Authors
Alexandra van Remoortere1, René J. M. van Zeijl1, Nico van den Oever2, Julien Franck3, Rémi Longuespée3, Maxence Wisztorski3, Michel Salzet3, André M. Deelder1, Isabelle Fournier3, and Liam A. McDonnell1
Organizations
- Biomolecular Mass Spectrometry Unit, Department of Parasitology, Leiden University Medical Center, Leiden, The Netherlands
- Hogeschool Leiden, Leiden, The Netherlands
- Université de Lille1, CNRS-FRE 3249, MALDI Imaging Team, Laboratoire de Neuroimmunologie et Neurochimie Evolutives, Villeneuve d’Ascq, France
Abstract
MALDI imaging and profiling mass spectrometry of proteins typically leads to the detection of a large number of peptides and small proteins but is much less successful for larger proteins: most ion signals correspond to proteins of m/z < 25,000. This is a severe limitation as many proteins, including cytokines, growth factors, enzymes, and receptors have molecular weights exceeding 25 kDa. The detector technology typically used for protein imaging, a microchannel plate, is not well suited to the detection of high m/z ions and is prone to detector saturation when analyzing complex mixtures. Here we report increased sensitivity for higher mass proteins by using the CovalX high mass HM1 detector (Zurich, Switzerland), which has been specifically designed for the detection of high mass ions and which is much less prone to detector saturation. The results demonstrate that a range of different sample preparation strategies enable higher mass proteins to be analyzed if the detector technology maintains high detection efficiency throughout the mass range. The detector enables proteins up to 70 kDa to be imaged, and proteins up to 110 kDa to be detected, directly from tissue, and indicates new directions by which the mass range amenable to MALDI imaging MS and MALDI profiling MS may be extended.
CovalX Technology Used (Click each option to learn more)
Outcomes
CovalX has designed a detection system specifically for higher mass proteins and protein complexes. The HM1 and HM2 use an ion conversion detector which greatly increases the sensitivity of the mass spectrometer. Higher mass ions: incident ions collide with a conversion dynode array which creates smaller secondary ions. Then, the secondary ions are reaccelerated into a SEM and detected with higher sensitivity because of their higher velocity. The use of these detector systems for high mass protein ions helps to prevent detector saturation and allow for better sensitivity and profiling.

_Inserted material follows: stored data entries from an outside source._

import Summits.SmoothPoincare4.SmoothPoincare4.Theses.CongruenceShadows

/-!
# `NilpotentShadowsStandard` — negative-side support: load-bearing hypotheses
# (crux `stmt-SmoothPoincare4-14594`, route `CongruenceShadows`)

Standing-disprover lemmas (refuter, cdisprove cycle 1). Nothing here asserts a Theses statement.

* `nilpotentShadowsStandard_false_without_trisection` — the crux with its hypothesis
  `IsGroupTrisection (3+3m) (m+1) PUnit K` dropped is FALSE (`m = 0`, `c = 0`, junk triple `K = ⊤`):
  the abelian shadow `N₀·γ₂S₃` of the first standard kernel is proper (the character `b₁ ↦ 1 ∈ ℤ`
  kills it), so no automorphism carries it onto `⊤`. Any proof must use the trisection hypothesis.
* `nilpotentShadowsStandardAnyGroup_false_of_cyclicTrisection` — the crux with the trivial group
  replaced by an arbitrary group is FALSE as soon as a `(3,1)` group trisection of a non-trivial finite
  cyclic group exists (spun lens spaces `𝒮(L(p,q))`, Meier, arXiv:1708.01214 Thm 1.2/§4.1, give them;
  the construction is not in the tree and enters as a hypothesis): `⊔ᵢ Kᵢ·γ₂ ≤ ker(S₃ ↠ ℤ/p)` while
  `⊔ᵢ Nᵢ = ⊤`. So the trivial group is load-bearing already at the abelian level `c = 0`.
-/

noncomputable section

-- the prescribed namespace `Summit.<P>.<Sub>.…` duplicates `SmoothPoincare4` (P = Sub)
set_option linter.dupNamespace false

namespace Summit.SmoothPoincare4.SmoothPoincare4.Theorems.NilpotentShadowsStandard.Negative

open Literature.Topology.FourManifolds Subgroup
open Summit.SmoothPoincare4.SmoothPoincare4.Theses.CongruenceShadows

/-! ## Automorphisms and the lower central series -/

/-- An automorphism maps `⊤` onto `⊤`. [folklore] -/
theorem map_top_equiv {G : Type*} [Group G] (ψ : G ≃* G) :
    (⊤ : Subgroup G).map ψ.toMonoidHom = ⊤ := by
  rw [← MonoidHom.range_eq_map, MonoidHom.range_eq_top.2 ψ.surjective]

/-- An automorphism maps each term of the lower central series of `⊤` onto itself. [folklore] -/
theorem map_lcs_top_equiv {G : Type*} [Group G] (ψ : G ≃* G) (n : ℕ) :
    ((⊤ : Subgroup G).lowerCentralSeries n).map ψ.toMonoidHom = (⊤ : Subgroup G).lowerCentralSeries n := by
  rw [Subgroup.map_lowerCentralSeries, map_top_equiv]

/-! ## Load-bearing hypothesis 1: the trisection property -/

/-- The surface relator dies in every commutative group. [folklore] -/
theorem lift_surfaceRelator_eq_one {g : ℕ} {A : Type*} [CommGroup A] (f : surfaceGen g → A) :
    FreeGroup.lift f (surfaceRelator g) = 1 := by
  unfold surfaceRelator
  rw [map_list_prod, List.map_map]
  apply List.prod_eq_one
  intro x hx
  rw [List.mem_map] at hx
  obtain ⟨i, -, rfl⟩ := hx
  simp [genA, genB, mul_inv_cancel_comm]

/-- Characters of the surface group: every assignment of the generators into a commutative group
extends to a homomorphism taking the prescribed values on generators. [folklore] -/
theorem exists_character {g : ℕ} {A : Type*} [CommGroup A] (f : surfaceGen g → A) :
    ∃ χ : SurfaceGroup g →* A, ∀ x, χ (PresentedGroup.of x) = f x :=
  ⟨PresentedGroup.toGroup (f := f) (by
      intro r hr
      rw [Set.mem_singleton_iff] at hr
      subst hr
      exact lift_surfaceRelator_eq_one f),
    fun _ => PresentedGroup.toGroup.of _⟩

/-- The abelian shadow of the first standard kernel of genus `3` is proper: `N₀·γ₂S₃ ≠ ⊤`
(`N₀ = ⟪a₁, a₂, b₃⟫` and all commutators die under the character `b₁ ↦ 1 ∈ ℤ`, `b₁` does not).
[folklore] -/
theorem s4Kernels_zero_sup_lcs_one_ne_top :
    s4Kernels 0 ⊔ (⊤ : Subgroup (SurfaceGroup 3)).lowerCentralSeries 1 ≠ ⊤ := by
  obtain ⟨χ, hχ⟩ := exists_character (g := 3) (A := Multiplicative ℤ)
    fun x => if x = ((0 : Fin 3), true) then Multiplicative.ofAdd 1 else 1
  intro h
  have hN : s4Kernels 0 ≤ χ.ker := by
    rw [s4Kernels_eq]
    refine Subgroup.normalClosure_le_normal ?_
    rintro _ ⟨x, hx, rfl⟩
    rw [SetLike.mem_coe, MonoidHom.mem_ker, hχ]
    have hx' : x ≠ ((0 : Fin 3), true) := by
      rintro rfl
      simp [s4Gens] at hx
    simp [hx']
  have hγ : (⊤ : Subgroup (SurfaceGroup 3)).lowerCentralSeries 1 ≤ χ.ker := by
    rw [Subgroup.top_lowerCentralSeries_one]
    exact Abelianization.commutator_subset_ker _
  have hle := sup_le hN hγ
  rw [h, top_le_iff] at hle
  have hb : χ (SurfaceGroup.b (0 : Fin 3)) = 1 := by
    rw [← MonoidHom.mem_ker, hle]; exact Subgroup.mem_top _
  rw [SurfaceGroup.b, hχ] at hb
  simp at hb

/-- ANY PROOF MUST USE THE TRISECTION HYPOTHESIS: the crux with `IsGroupTrisection (3+3m) (m+1) PUnit K`
dropped fails at `m = 0`, `c = 0` on the junk triple `K = ⊤`. [folklore] -/
theorem nilpotentShadowsStandard_false_without_trisection :
    ¬ ∀ (m : ℕ) (K : TrisectionKernels (3 + 3 * m)) (c : ℕ),
        ∃ ψ : SurfaceGroup (3 + 3 * m) ≃* SurfaceGroup (3 + 3 * m), ∀ i : Fin 3,
          (s4Kernels.stabilizeIter m i ⊔
              (⊤ : Subgroup (SurfaceGroup (3 + 3 * m))).lowerCentralSeries (c + 1)).map ψ.toMonoidHom =
            K i ⊔ (⊤ : Subgroup (SurfaceGroup (3 + 3 * m))).lowerCentralSeries (c + 1) := by
  intro h
  obtain ⟨ψ, hψ⟩ := h 0 (fun _ => ⊤) 0
  have h0 : (s4Kernels.stabilizeIter 0 0 ⊔
      (⊤ : Subgroup (SurfaceGroup (3 + 3 * 0))).lowerCentralSeries (0 + 1)).map ψ.toMonoidHom =
      (⊤ : Subgroup (SurfaceGroup (3 + 3 * 0))).map ψ.toMonoidHom := by
    rw [hψ 0, top_sup_eq, map_top_equiv]
  exact s4Kernels_zero_sup_lcs_one_ne_top (Subgroup.map_injective ψ.injective h0)

/-! ## Load-bearing hypothesis 2: the trivial group -/

/-- The three standard kernels of genus `3` generate: `N₀ ⊔ N₁ ⊔ N₂ = ⊤` (each generator is killed by
some kernel). [folklore] -/
theorem s4Kernels_sup_eq_top : s4Kernels 0 ⊔ s4Kernels 1 ⊔ s4Kernels 2 = ⊤ := by
  rw [eq_top_iff, ← PresentedGroup.closure_range_of, Subgroup.closure_le]
  rintro _ ⟨x, rfl⟩
  obtain ⟨i, hi⟩ := s4Gens_cover x
  have hmem := of_mem_s4Kernels i hi
  fin_cases i
  · exact Subgroup.mem_sup_left (Subgroup.mem_sup_left hmem)
  · exact Subgroup.mem_sup_left (Subgroup.mem_sup_right hmem)
  · exact Subgroup.mem_sup_right hmem

/-- THE TRIVIAL GROUP IS LOAD-BEARING ALREADY AT THE ABELIAN LEVEL: if some `(3,1)` group trisection
of a non-trivial finite cyclic group exists (the spun lens spaces `𝒮(L(p,q))` carry `(3,1)`
trisections with `π₁ = ℤ/p` — Meier, *Trisections and spun 4-manifolds*, Thm 1.2 and §4.1 — whose
group trisections, AGK Thm 5, are such; the construction is not in the tree and is taken as a
hypothesis), then the any-group form of the crux fails at `m = 0`, `c = 0`: the images `Kᵢ·γ₂` all lie
in the kernel of `S₃ ↠ ℤ/p`, whereas `⊔ᵢ Nᵢ = ⊤`. [cite: Meier2017, Thm 1.2] -/
theorem nilpotentShadowsStandardAnyGroup_false_of_cyclicTrisection
    (hex : ∃ (p : ℕ) (K : TrisectionKernels 3), 1 < p ∧
      IsGroupTrisection 3 1 (Multiplicative (ZMod p)) K) :
    ¬ ∀ (m : ℕ) (G : Type) [Group G] (K : TrisectionKernels (3 + 3 * m)),
        IsGroupTrisection (3 + 3 * m) (m + 1) G K → ∀ c : ℕ,
          ∃ ψ : SurfaceGroup (3 + 3 * m) ≃* SurfaceGroup (3 + 3 * m), ∀ i : Fin 3,
            (s4Kernels.stabilizeIter m i ⊔
                (⊤ : Subgroup (SurfaceGroup (3 + 3 * m))).lowerCentralSeries (c + 1)).map ψ.toMonoidHom =
              K i ⊔ (⊤ : Subgroup (SurfaceGroup (3 + 3 * m))).lowerCentralSeries (c + 1) := by
  obtain ⟨p, K, hp, hK⟩ := hex
  intro h
  haveI : Fact (1 < p) := ⟨hp⟩
  obtain ⟨ψ, hψ⟩ := h 0 (Multiplicative (ZMod p)) K hK 0
  obtain ⟨e⟩ := hK.triple
  -- the surjection `S₃ ↠ ℤ/p` through the triple quotient
  set φ : SurfaceGroup 3 →* Multiplicative (ZMod p) := e.toMonoidHom.comp (QuotientGroup.mk' _) with hφ
  have hφK : ∀ i, K i ≤ φ.ker := by
    intro i x hx
    have hxU : x ∈ ⋃ j, (K j : Set (SurfaceGroup 3)) := Set.mem_iUnion.2 ⟨i, hx⟩
    rw [MonoidHom.mem_ker]
    change e (QuotientGroup.mk' _ x) = 1
    rw [QuotientGroup.mk'_apply, (QuotientGroup.eq_one_iff x).2 (Subgroup.subset_normalClosure hxU),
      map_one]
  have hφγ : (⊤ : Subgroup (SurfaceGroup 3)).lowerCentralSeries 1 ≤ φ.ker := by
    rw [Subgroup.top_lowerCentralSeries_one]
    exact Abelianization.commutator_subset_ker _
  have hall : ∀ i, K i ⊔ (⊤ : Subgroup (SurfaceGroup 3)).lowerCentralSeries 1 ≤ φ.ker :=
    fun i => sup_le (hφK i) hφγ
  -- transport `⊤ = ⊔ᵢ Nᵢγ₂` through `ψ`
  have htop : (⊤ : Subgroup (SurfaceGroup 3)) ≤ φ.ker := by
    have h3 : (s4Kernels 0 ⊔ (⊤ : Subgroup (SurfaceGroup 3)).lowerCentralSeries 1) ⊔
        (s4Kernels 1 ⊔ (⊤ : Subgroup (SurfaceGroup 3)).lowerCentralSeries 1) ⊔
        (s4Kernels 2 ⊔ (⊤ : Subgroup (SurfaceGroup 3)).lowerCentralSeries 1) = ⊤ := by
      rw [eq_top_iff, ← s4Kernels_sup_eq_top]
      exact sup_le (sup_le (le_sup_left.trans (le_sup_left.trans le_sup_left))
        (le_sup_left.trans (le_sup_right.trans le_sup_left))) (le_sup_left.trans le_sup_right)
    have := congrArg (Subgroup.map ψ.toMonoidHom) h3
    rw [map_top_equiv, Subgroup.map_sup, Subgroup.map_sup] at this
    rw [← this]
    exact sup_le (sup_le ((hψ 0).le.trans (hall 0)) ((hψ 1).le.trans (hall 1)))
      ((hψ 2).le.trans (hall 2))
  -- but `φ` is onto a non-trivial group
  obtain ⟨x, hx⟩ : ∃ x, φ x = Multiplicative.ofAdd 1 :=
    (e.surjective.comp (QuotientGroup.mk'_surjective _)) _
  have hx1 : φ x = 1 := (MonoidHom.mem_ker).1 (htop (Subgroup.mem_top x))
  rw [hx1] at hx
  have h10 : (1 : ZMod p) = 0 := by
    have := congrArg Multiplicative.toAdd hx
    simpa using this.symm
  exact one_ne_zero h10

end Summit.SmoothPoincare4.SmoothPoincare4.Theorems.NilpotentShadowsStandard.Negative

end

Experiments were performed by obtaining 12 μM thick tissue samples from the brains of adult male Wistar rats. The tissues were mounted onto conductive glass slides, frozen for an hour and washed. Following washing, the tissue sections were placed in a bath of cold acetone for 30 seconds, removed and a bath of cold 95% ethanol for another 30 seconds and finally, placed in chloroform for 1 minute. Samples were compared using different procedures (standard, HFIP, Leinweber, tween and H2O2) before 0.5 μL of the specific matrix was added using a micropipette or an automated sprayer. Each sample preparation was analyzed using a mass spectrometer that had been modified with a CovalX HM1 detection system.
Standard sample preparation: chloroform and ethanol washes, mixed with matrix of 20 mg/ml sinapic acid in acetonitrile:0.1% TFA (&;3, v/v)
HFIP sample preparation: addition of 20 mg/ml sinapic acid in pure HFIP onto washed tissue and then addition of recrystallization solution (20 mg/mL sinapic acid in acetonitrile:0.1% TFA (7:3, v/v))
Leinweber sample preparation: placement of tissue samples onto a droplet of 20 mg/ml sinapic acid in 90% ethanol that contained 0.5 % Polyethylene glycol p-(1,1,3,3-tetramethylbutyl)-phenyl ether and 0.1% TFA. The droplet was allowed to dry and a droplet of sonicated sinapic acid suspended in xylene was placed on top of the tissue sample before being dried in a vacuum desiccator. Finally, matrix droplets were applied again using 20 mg/mL sinapic acid solutions in 90% ethanol and 50% acetonitrile.
Tween sample preparation: the tissues were washed and a matrix solution (20 mg/ml sinapic acid in acetonitrile:0.1% TFA with a low concentration of polyethylene glycol sorbitan monolaurate) was added and allowed to dry.
H2O2 sample preparation: tissues were covered in a 3% solution of H2O2 before being incubated in a saturated vapor pressure chamber for 30 minutes and then dried in a vacuum desiccator. Finally, the samples were prepared using a matrix solution (20 mg/ml sinapic acid in acetonitrile:0.1% TFA (7:3, v/v)).